The types of bone formation are Enchondral, Intramembranous Bone Formation and Appositional ossification.

Enchondral Bone Formation

  • Undifferentiated cells secrete cartilaginous matrix and differentiate into chondrocytes.
  • The matrix mineralizes and is invaded by vascular buds that bring osteoprogenitor cells.
  • Osteoclasts resorb calcified cartilage and osteoblasts form bone.
  • Bone replaces the cartilage model, the cartilage is not converted to bone.
  • Enchondral bone formation occurs in:
    1. Embryonic formation of long bones.
    2. Longitudinal growth (physis).
    3. Fracture callus (Non-rigid fracture healing (secondary healing).
    4. Bone formed with demineralized bone matrix.
See Also: Factors affecting Fracture Healing

Embryonic formation of long bones

  • Vascular buds invade the mesenchymal model, bringing osteoprogenitor cells that differentiate into osteoblasts and form the primary ossification centers at 8 weeks.
  • Differentiation of osteoprogenitor cells is stimulated by binding of WNT protein to the LRP5 or LRP6 receptor.
  • Cartilage model increases in size through appositional (width) and interstitial (length) growth.
  • Marrow forms by resorption of the central cartilage anlage by invasion of myeloid precursor cells that are brought in by capillary buds.
  • Secondary ossification centers develop at bone ends, forming the epiphyseal centers (growth plates) responsible for longitudinal growth.
  • Arterial supply is rich during development, with an epiphyseal artery (terminates in the proliferative zone), metaphyseal arteries, nutrient arteries, and perichondrial arteries.

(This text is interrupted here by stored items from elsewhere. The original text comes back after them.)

import Literature.NumberTheory.Automorphic.HilbertRepIsotypicComponent
import HarnessLib

/-!
# Matrix coefficients of an irreducible unitary representation do not vanish identically
(Deitmar–Echterhoff, *Principles of Harmonic Analysis* (2014), §6.1: cyclic vectors — "a representation
is irreducible if and only if every nonzero vector is cyclic", PDF p. 175, before Lemma 6.1.7)

Topic `NumberTheory/Automorphic`; theorems only (one auxiliary definition), no named fact, no
instance, over the vocabulary of `HilbertRepSpectrum` (`ClosedSubrep`, `IsTopIrreducible`,
`IsUnitary`) for a representation `π` of a group `G` on a complex Hilbert space `H`. The
*matrix coefficient* of two vectors is the function `g ↦ ⟪π g u, u'⟫`.

* `ClosedSubrep.inner_apply_eq_zero_of_mem_orthogonal` — **orthogonal invariant pieces never
  pair**: if `u` lies in a closed subrepresentation `W` and `u' ∈ Wᗮ` then `⟪π g u, u'⟫ = 0` for
  every `g` (and the mirror form for unitary `π`).
* `ClosedSubrep.coefficientAnnihilator π u'` — the closed subrepresentation
  `{v | ∀ g, ⟪π g v, u'⟫ = 0}` of vectors all of whose translates are orthogonal to `u'`.
* `ClosedSubrep.exists_inner_apply_ne_zero` — **the matrix coefficients of a topologically
  irreducible closed subrepresentation `W` do not vanish identically**: for non-zero `u, u' ∈ W`
  some `⟪π g u, u'⟫ ≠ 0`. Proof: otherwise `u` lies in the closed subrepresentation
  `W ∩ coefficientAnnihilator u'`, which is non-zero, hence all of `W` by irreducibility
  (`ClosedSubrep.isTopIrreducible_toContRep_iff`), so `u'` annihilates itself. This is the
  statement "every non-zero vector of an irreducible representation is cyclic" of
  Deitmar–Echterhoff §6.1 read through `u' ⊥ span π(G) u`.
* Unitary complements: `IsUnitary.inner_apply_apply` (`⟪π g u, π g' u'⟫ = ⟪π (g'⁻¹ g) u, u'⟫`),
  the two-sided form `ClosedSubrep.exists_inner_apply_apply_ne_zero`, invariance of the
  coefficient under the stabilisers of `u` (right) and, for unitary `π`, of `u'` (left), hence
  constancy on double cosets `Stab(u') g Stab(u)` (`inner_apply_doubleCoset_eq`).
* Where the non-vanishing `g` can be taken: in a dense subset when the orbit map of `u` is
  continuous (`exists_mem_inner_apply_ne_zero_of_dense`, the set `{g | ⟪π g u, u'⟫ ≠ 0}` being
  open), among coset representatives `G = Λ · Stab(u)` (`…_of_coset`), and among double-coset
  representatives `G = Stab(u') · Λ · Stab(u)` for unitary `π` (`…_of_doubleCoset`) — no topology
  in the last two.
* `exists_inner_apply_ne_zero_of_isTopIrreducible_isotypicComponent` — the multiplicity-one
  packaging: if the `σ`-isotypic component (`HilbertRepIsotypicComponent`) is itself irreducible,
  any two non-zero vectors of it pair under some translate; whereas two orthogonal members of a
  class never pair (first bullet), so at multiplicity `≥ 2` the conclusion fails.

## Mathlib

`Submodule.inner_right_of_mem_orthogonal`, `Submodule.mem_orthogonal_singleton_iff_inner_left`,
`isOpen_ne_fun`, `Dense.exists_mem_open`; the tree's `IsUnitary.inner_map_map`,
`ClosedSubrep.orthogonal`, `ClosedSubrep.isTopIrreducible_toContRep_iff`. No Mathlib declaration
is duplicated (Mathlib has no matrix coefficients of group representations). The tree's
`Summit.Langlands…exists_inner_apply_ne_zero` (a Langlands theorem file) is a special-shape
variant (translates of fixed vectors under a subgroup with a centraliser factorisation); the
general statements here do not depend on it.

## Design notes

* DELIBERATE dot-notation extensions in `namespace ContRepresentation` /
  `ContRepresentation.ClosedSubrep`, as in `HilbertRepSpectrum`; nothing else enters a Mathlib
  namespace.
* Provenance. Generic layer of the adjudication package of the 2001 Hodge/CM manuscripts
  (`HodgeCM.RepDecomp`, file `Automorphic/MatrixCoefficients.lean` there, whose consumers are the
  package's "Hecke translates pair inside one constituent" reductions) re-proved over the tree's
  vocabulary so that those problem-specific files can import the tree; nothing here is a claim
  of those manuscripts.

## References

* A. Deitmar, S. Echterhoff, *Principles of Harmonic Analysis*, 2nd ed., Universitext, Springer
  (2014), §6.1 (cyclic vectors; Lemma 6.1.7), PDF p. 175 [DeitmarEchterhoff2014].
* J. Dixmier, *C\*-algebras*, North-Holland (1977), §13.1.5 (topological irreducibility)
  [Dixmier1977].
-/

noncomputable section

open scoped InnerProductSpace
open Topology

namespace ContRepresentation

section Hilbert

variable {G H H' : Type*} [Group G]
  [NormedAddCommGroup H] [InnerProductSpace ℂ H] [CompleteSpace H]
  [NormedAddCommGroup H'] [InnerProductSpace ℂ H']
  {π : ContRepresentation ℂ G H}

/-! ### Orthogonal invariant pieces never pair -/

omit [CompleteSpace H] in
/-- **Two orthogonal pieces never pair**: if `u` lies in a closed subrepresentation `W` and
`u' ∈ Wᗮ`, every matrix coefficient `⟪π g u, u'⟫` vanishes. [folklore] -/
theorem ClosedSubrep.inner_apply_eq_zero_of_mem_orthogonal (W : ClosedSubrep π) {u u' : H}
    (hu : u ∈ W) (hu' : u' ∈ W.toSubmoduleᗮ) (g : G) : ⟪π g u, u'⟫_ℂ = 0 :=
  Submodule.inner_right_of_mem_orthogonal (K := W.toSubmodule) (W.apply_mem g hu) hu'

/-- Mirror form for unitary `π`: `u ∈ Wᗮ`, `u' ∈ W` (`Wᗮ` is then invariant,
`ClosedSubrep.orthogonal`). [folklore] -/
theorem ClosedSubrep.inner_apply_eq_zero_of_mem_orthogonal' (hπ : π.IsUnitary) (W : ClosedSubrep π)
    {u u' : H} (hu : u ∈ W.toSubmoduleᗮ) (hu' : u' ∈ W) (g : G) : ⟪π g u, u'⟫_ℂ = 0 := by
  have h : π g u ∈ W.orthogonal hπ := (W.orthogonal hπ).apply_mem g hu
  exact Submodule.inner_left_of_mem_orthogonal (K := W.toSubmodule) hu' h

/-! ### The annihilator of the coefficients against a fixed vector -/

variable (π) in
omit [CompleteSpace H] in
/-- The vectors all of whose translates are orthogonal to `u'`: `{v | ∀ g, ⟪π g v, u'⟫ = 0}`, a
closed subrepresentation (an intersection of closed hyperplanes, stable under `π h` because
`π g (π h v) = π (g h) v`). [folklore] -/
def ClosedSubrep.coefficientAnnihilator (u' : H) : ClosedSubrep π where
  toSubmodule :=
    { carrier := {v : H | ∀ g : G, ⟪π g v, u'⟫_ℂ = 0}
      add_mem' := fun {a b} ha hb g => by
        simp only [Set.mem_setOf_eq] at ha hb ⊢
        rw [map_add, inner_add_left, ha g, hb g, add_zero]
      zero_mem' := fun g => by simp
      smul_mem' := fun c v hv g => by
        simp only [Set.mem_setOf_eq] at hv ⊢
        rw [map_smul, inner_smul_left, hv g, mul_zero] }
  apply_mem_toSubmodule h v hv g := by
    change ⟪π g (π h v), u'⟫_ℂ = 0
    rw [← mul_apply_eq_comp, ← map_mul]
    exact hv (g * h)
  isClosed' := by
    have h : ({v : H | ∀ g : G, ⟪π g v, u'⟫_ℂ = 0} : Set H) = ⋂ g : G, {v | ⟪π g v, u'⟫_ℂ = 0} := by
      ext v
      simp only [Set.mem_setOf_eq, Set.mem_iInter]
    change IsClosed ({v : H | ∀ g : G, ⟪π g v, u'⟫_ℂ = 0} : Set H)
    rw [h]
    exact isClosed_iInter fun g =>
      isClosed_eq ((π g).continuous.inner continuous_const) continuous_const

omit [CompleteSpace H] in
/-- Membership in the coefficient annihilator (definitional). [folklore] -/
theorem ClosedSubrep.mem_coefficientAnnihilator_iff {u' v : H} :
    v ∈ ClosedSubrep.coefficientAnnihilator π u' ↔ ∀ g : G, ⟪π g v, u'⟫_ℂ = 0 :=
  Iff.rfl

omit [CompleteSpace H] in
/-- A vector in its own coefficient annihilator is zero (`g = 1`). [folklore] -/
theorem ClosedSubrep.eq_zero_of_mem_coefficientAnnihilator_self {u' : H}
    (h : u' ∈ ClosedSubrep.coefficientAnnihilator π u') : u' = 0 := by
  have h1 := h 1
  rw [map_one, one_apply_eq_self] at h1
  exact inner_self_eq_zero.mp h1

/-! ### Coefficients of an irreducible closed subrepresentation -/

omit [CompleteSpace H] in
/-- **Matrix coefficients of a topologically irreducible closed subrepresentation do not vanish
identically**: for non-zero `u, u' ∈ W` some `⟪π g u, u'⟫ ≠ 0`. Otherwise the closed
subrepresentation `W ∩ {v | ∀ g, ⟪π g v, u'⟫ = 0}` contains `u ≠ 0`, hence equals `W`
(`ClosedSubrep.isTopIrreducible_toContRep_iff`), so `u'` annihilates itself
(Deitmar–Echterhoff (2014), §6.1: every non-zero vector of an irreducible representation is
cyclic). [cite: DeitmarEchterhoff2014, §6.1 (cyclic vectors, before Lemma 6.1.7)] -/
theorem ClosedSubrep.exists_inner_apply_ne_zero (W : ClosedSubrep π)
    (hW : W.toContRep.IsTopIrreducible) {u u' : H} (hu : u ∈ W) (hu0 : u ≠ 0) (hu' : u' ∈ W)
    (hu'0 : u' ≠ 0) : ∃ g : G, ⟪π g u, u'⟫_ℂ ≠ 0 := by
  by_contra hall
  push Not at hall
  -- the closed subrepresentation `U = W ∩ Ann(u')`
  let U : ClosedSubrep π :=
    { toSubmodule := W.toSubmodule ⊓ (ClosedSubrep.coefficientAnnihilator π u').toSubmodule
      apply_mem_toSubmodule := fun g v hv =>
        ⟨W.apply_mem g hv.1, (ClosedSubrep.coefficientAnnihilator π u').apply_mem g hv.2⟩
      isClosed' := by
        rw [Submodule.coe_inf]
        exact W.isClosed.inter (ClosedSubrep.coefficientAnnihilator π u').isClosed }
  have hUle : U ≤ W := fun v hv => hv.1
  have huU : u ∈ U := ⟨hu, hall⟩
  rcases ((ClosedSubrep.isTopIrreducible_toContRep_iff W).mp hW).2 U hUle with h0 | h1
  · apply hu0
    have : u ∈ (⊥ : ClosedSubrep π) := h0 ▸ huU
    exact (ClosedSubrep.mem_bot).mp this
  · have hu'U : u' ∈ U := h1.symm ▸ hu'
    exact hu'0 (ClosedSubrep.eq_zero_of_mem_coefficientAnnihilator_self hu'U.2)

omit [CompleteSpace H] in
/-- For an irreducible `π` itself: non-zero `u, u'` pair under some translate.
[cite: DeitmarEchterhoff2014, §6.1 (cyclic vectors, before Lemma 6.1.7)] -/
theorem IsTopIrreducible.exists_inner_apply_ne_zero (hπ : π.IsTopIrreducible) {u u' : H}
    (hu0 : u ≠ 0) (hu'0 : u' ≠ 0) : ∃ g : G, ⟪π g u, u'⟫_ℂ ≠ 0 := by
  have htop : (⊤ : ClosedSubrep π).toContRep.IsTopIrreducible := by
    rw [ClosedSubrep.isTopIrreducible_toContRep_iff]
    refine ⟨?_, fun W' _ => ?_⟩
    · intro h
      have hu : u ∈ (⊤ : ClosedSubrep π) := ClosedSubrep.mem_top u
      rw [h, ClosedSubrep.mem_bot] at hu
      exact hu0 hu
    · haveI : IsSimpleOrder (ClosedSubrep π) := hπ
      exact IsSimpleOrder.eq_bot_or_eq_top W'
  exact ClosedSubrep.exists_inner_apply_ne_zero ⊤ htop (ClosedSubrep.mem_top u) hu0
    (ClosedSubrep.mem_top u') hu'0

/-! ### Unitary complements: two-sided coefficients, stabilisers, double cosets -/

/-- `⟪π g u, π g' u'⟫ = ⟪π (g'⁻¹ g) u, u'⟫` for unitary `π`. [folklore] -/
theorem IsUnitary.inner_apply_apply (hπ : π.IsUnitary) (u u' : H) (g g' : G) :
    ⟪π g u, π g' u'⟫_ℂ = ⟪π (g'⁻¹ * g) u, u'⟫_ℂ := by
  conv_lhs => rw [show g = g' * (g'⁻¹ * g) by group, map_mul, mul_apply_eq_comp]
  exact hπ.inner_map_map g' _ _

/-- Two-sided form for unitary `π`: for non-zero `u, u'` in an irreducible closed
subrepresentation and any `g'`, some `⟪π g u, π g' u'⟫ ≠ 0`.
[cite: DeitmarEchterhoff2014, §6.1 (cyclic vectors, before Lemma 6.1.7)] -/
theorem ClosedSubrep.exists_inner_apply_apply_ne_zero (hπ : π.IsUnitary) (W : ClosedSubrep π)
    (hW : W.toContRep.IsTopIrreducible) {u u' : H} (hu : u ∈ W) (hu0 : u ≠ 0) (hu' : u' ∈ W)
    (hu'0 : u' ≠ 0) (g' : G) : ∃ g : G, ⟪π g u, π g' u'⟫_ℂ ≠ 0 := by
  refine W.exists_inner_apply_ne_zero hW hu hu0 (W.apply_mem g' hu') ?_
  intro h0
  apply hu'0
  have h := hπ.norm_map g' u'
  rw [h0, norm_zero] at h
  exact norm_eq_zero.mp h.symm

omit [CompleteSpace H] in
/-- Right invariance under the stabiliser of `u`: `⟪π (g k) u, u'⟫ = ⟪π g u, u'⟫` if `π k u = u`.
[folklore] -/
theorem inner_apply_mul_right_of_apply_eq {u : H} {k : G} (hk : π k u = u) (g : G) (u' : H) :
    ⟪π (g * k) u, u'⟫_ℂ = ⟪π g u, u'⟫_ℂ := by
  rw [map_mul, mul_apply_eq_comp, hk]

/-- Left invariance under the stabiliser of `u'`, for unitary `π`: `⟪π (k' g) u, u'⟫ = ⟪π g u, u'⟫`
if `π k' u' = u'`. [folklore] -/
theorem IsUnitary.inner_apply_mul_left_of_apply_eq (hπ : π.IsUnitary) {u' : H} {k' : G}
    (hk' : π k' u' = u') (g : G) (u : H) : ⟪π (k' * g) u, u'⟫_ℂ = ⟪π g u, u'⟫_ℂ := by
  conv_lhs => rw [← hk', map_mul, mul_apply_eq_comp]
  exact hπ.inner_map_map k' _ _

/-- The coefficient is constant on double cosets `Stab(u') g Stab(u)` (unitary `π`). [folklore] -/
theorem IsUnitary.inner_apply_doubleCoset_eq (hπ : π.IsUnitary) {u u' : H} {k k' : G}
    (hk : π k u = u) (hk' : π k' u' = u') (g : G) :
    ⟪π (k' * g * k) u, u'⟫_ℂ = ⟪π g u, u'⟫_ℂ := by
  rw [inner_apply_mul_right_of_apply_eq hk, hπ.inner_apply_mul_left_of_apply_eq hk']

/-! ### Where the non-vanishing translate can be taken -/

omit [CompleteSpace H] in
/-- The set of `g` with `⟪π g u, u'⟫ ≠ 0` is open when the orbit map of `u` is continuous.
[folklore] -/
theorem isOpen_setOf_inner_apply_ne_zero [TopologicalSpace G] {u : H}
    (hc : Continuous fun g : G => π g u) (u' : H) : IsOpen {g : G | ⟪π g u, u'⟫_ℂ ≠ 0} :=
  isOpen_ne_fun (hc.inner continuous_const) continuous_const

omit [CompleteSpace H] in
/-- **A dense subset already pairs**: if the orbit map of `u` is continuous (e.g. `π` strongly
continuous) and `Λ ⊆ G` is dense, then for non-zero `u, u'` in an irreducible closed
subrepresentation some `γ ∈ Λ` has `⟪π γ u, u'⟫ ≠ 0`.
[cite: DeitmarEchterhoff2014, §6.1 (cyclic vectors, before Lemma 6.1.7)] -/
theorem ClosedSubrep.exists_mem_inner_apply_ne_zero_of_dense [TopologicalSpace G] {Λ : Set G}
    (hΛ : Dense Λ) (W : ClosedSubrep π) (hW : W.toContRep.IsTopIrreducible) {u u' : H}
    (hc : Continuous fun g : G => π g u) (hu : u ∈ W) (hu0 : u ≠ 0) (hu' : u' ∈ W)
    (hu'0 : u' ≠ 0) : ∃ γ ∈ Λ, ⟪π γ u, u'⟫_ℂ ≠ 0 :=
  hΛ.exists_mem_open (isOpen_setOf_inner_apply_ne_zero hc u')
    (W.exists_inner_apply_ne_zero hW hu hu0 hu' hu'0)

omit [CompleteSpace H] in
/-- **Coset representatives already pair** (no topology): if every `g` factors as `γ k` with
`γ ∈ Λ` and `π k u = u` (`G = Λ · Stab(u)`), some `γ ∈ Λ` has `⟪π γ u, u'⟫ ≠ 0`.
[cite: DeitmarEchterhoff2014, §6.1 (cyclic vectors, before Lemma 6.1.7)] -/
theorem ClosedSubrep.exists_mem_inner_apply_ne_zero_of_coset {Λ : Set G} {u : H}
    (hcov : ∀ g : G, ∃ γ ∈ Λ, ∃ k : G, π k u = u ∧ g = γ * k) (W : ClosedSubrep π)
    (hW : W.toContRep.IsTopIrreducible) {u' : H} (hu : u ∈ W) (hu0 : u ≠ 0) (hu' : u' ∈ W)
    (hu'0 : u' ≠ 0) : ∃ γ ∈ Λ, ⟪π γ u, u'⟫_ℂ ≠ 0 := by
  obtain ⟨g, hg⟩ := W.exists_inner_apply_ne_zero hW hu hu0 hu' hu'0
  obtain ⟨γ, hγ, k, hk, rfl⟩ := hcov g
  exact ⟨γ, hγ, by rwa [inner_apply_mul_right_of_apply_eq hk] at hg⟩

/-- **Double-coset representatives already pair** (unitary `π`, no topology): if every `g`
factors as `k' γ k` with `γ ∈ Λ`, `π k u = u` and `π k' u' = u'`
(`G = Stab(u') · Λ · Stab(u)`), some `γ ∈ Λ` has `⟪π γ u, u'⟫ ≠ 0`.
[cite: DeitmarEchterhoff2014, §6.1 (cyclic vectors, before Lemma 6.1.7)] -/
theorem ClosedSubrep.exists_mem_inner_apply_ne_zero_of_doubleCoset (hπ : π.IsUnitary) {Λ : Set G}
    {u u' : H}
    (hcov : ∀ g : G, ∃ k' : G, ∃ γ ∈ Λ, ∃ k : G, π k u = u ∧ π k' u' = u' ∧ g = k' * γ * k)
    (W : ClosedSubrep π) (hW : W.toContRep.IsTopIrreducible) (hu : u ∈ W) (hu0 : u ≠ 0)
    (hu' : u' ∈ W) (hu'0 : u' ≠ 0) : ∃ γ ∈ Λ, ⟪π γ u, u'⟫_ℂ ≠ 0 := by
  obtain ⟨g, hg⟩ := W.exists_inner_apply_ne_zero hW hu hu0 hu' hu'0
  obtain ⟨k', γ, hγ, k, hk, hk', rfl⟩ := hcov g
  exact ⟨γ, hγ, by rwa [hπ.inner_apply_doubleCoset_eq hk hk'] at hg⟩

/-! ### The multiplicity-one packaging -/

omit [CompleteSpace H] in
/-- **If the `σ`-isotypic component is itself irreducible** (multiplicity one for the class of
`σ`), any two non-zero vectors of it pair under some translate. At multiplicity `≥ 2` this
fails: two orthogonal members carry non-zero vectors that never pair
(`ClosedSubrep.inner_apply_eq_zero_of_mem_orthogonal`).
[cite: DeitmarEchterhoff2014, §6.1 (cyclic vectors, before Lemma 6.1.7)] -/
theorem exists_inner_apply_ne_zero_of_isTopIrreducible_isotypicComponent
    {σ : ContRepresentation ℂ G H'} (hσ : (π.isotypicComponent σ).toContRep.IsTopIrreducible)
    {u u' : H} (hu : u ∈ π.isotypicComponent σ) (hu0 : u ≠ 0) (hu' : u' ∈ π.isotypicComponent σ)
    (hu'0 : u' ≠ 0) : ∃ g : G, ⟪π g u, u'⟫_ℂ ≠ 0 :=
  (π.isotypicComponent σ).exists_inner_apply_ne_zero hσ hu hu0 hu' hu'0

end Hilbert

end ContRepresentation

end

Intramembranous Bone Formation

  • Intramembranous Bone Formation Occurs without a cartilage model.
  • Undifferentiated mesenchymal cells aggregate into layers (or membranes), differentiate into osteoblasts, and deposit an organic matrix that mineralizes.
  • Intramembranous Bone Formation occurs in:
    1. Embryonic flat bone formation.
    2. Bone formation during distraction osteogenesis.
    3. Blastema bone (in young children with amputations).

Appositional ossification

  • Osteoblasts align on the existing bone surface and lay down new bone
  • Examples of Appositional ossification include:
    1. Periosteal bone enlargement (width).
    2. Bone formation phase of bone remodeling.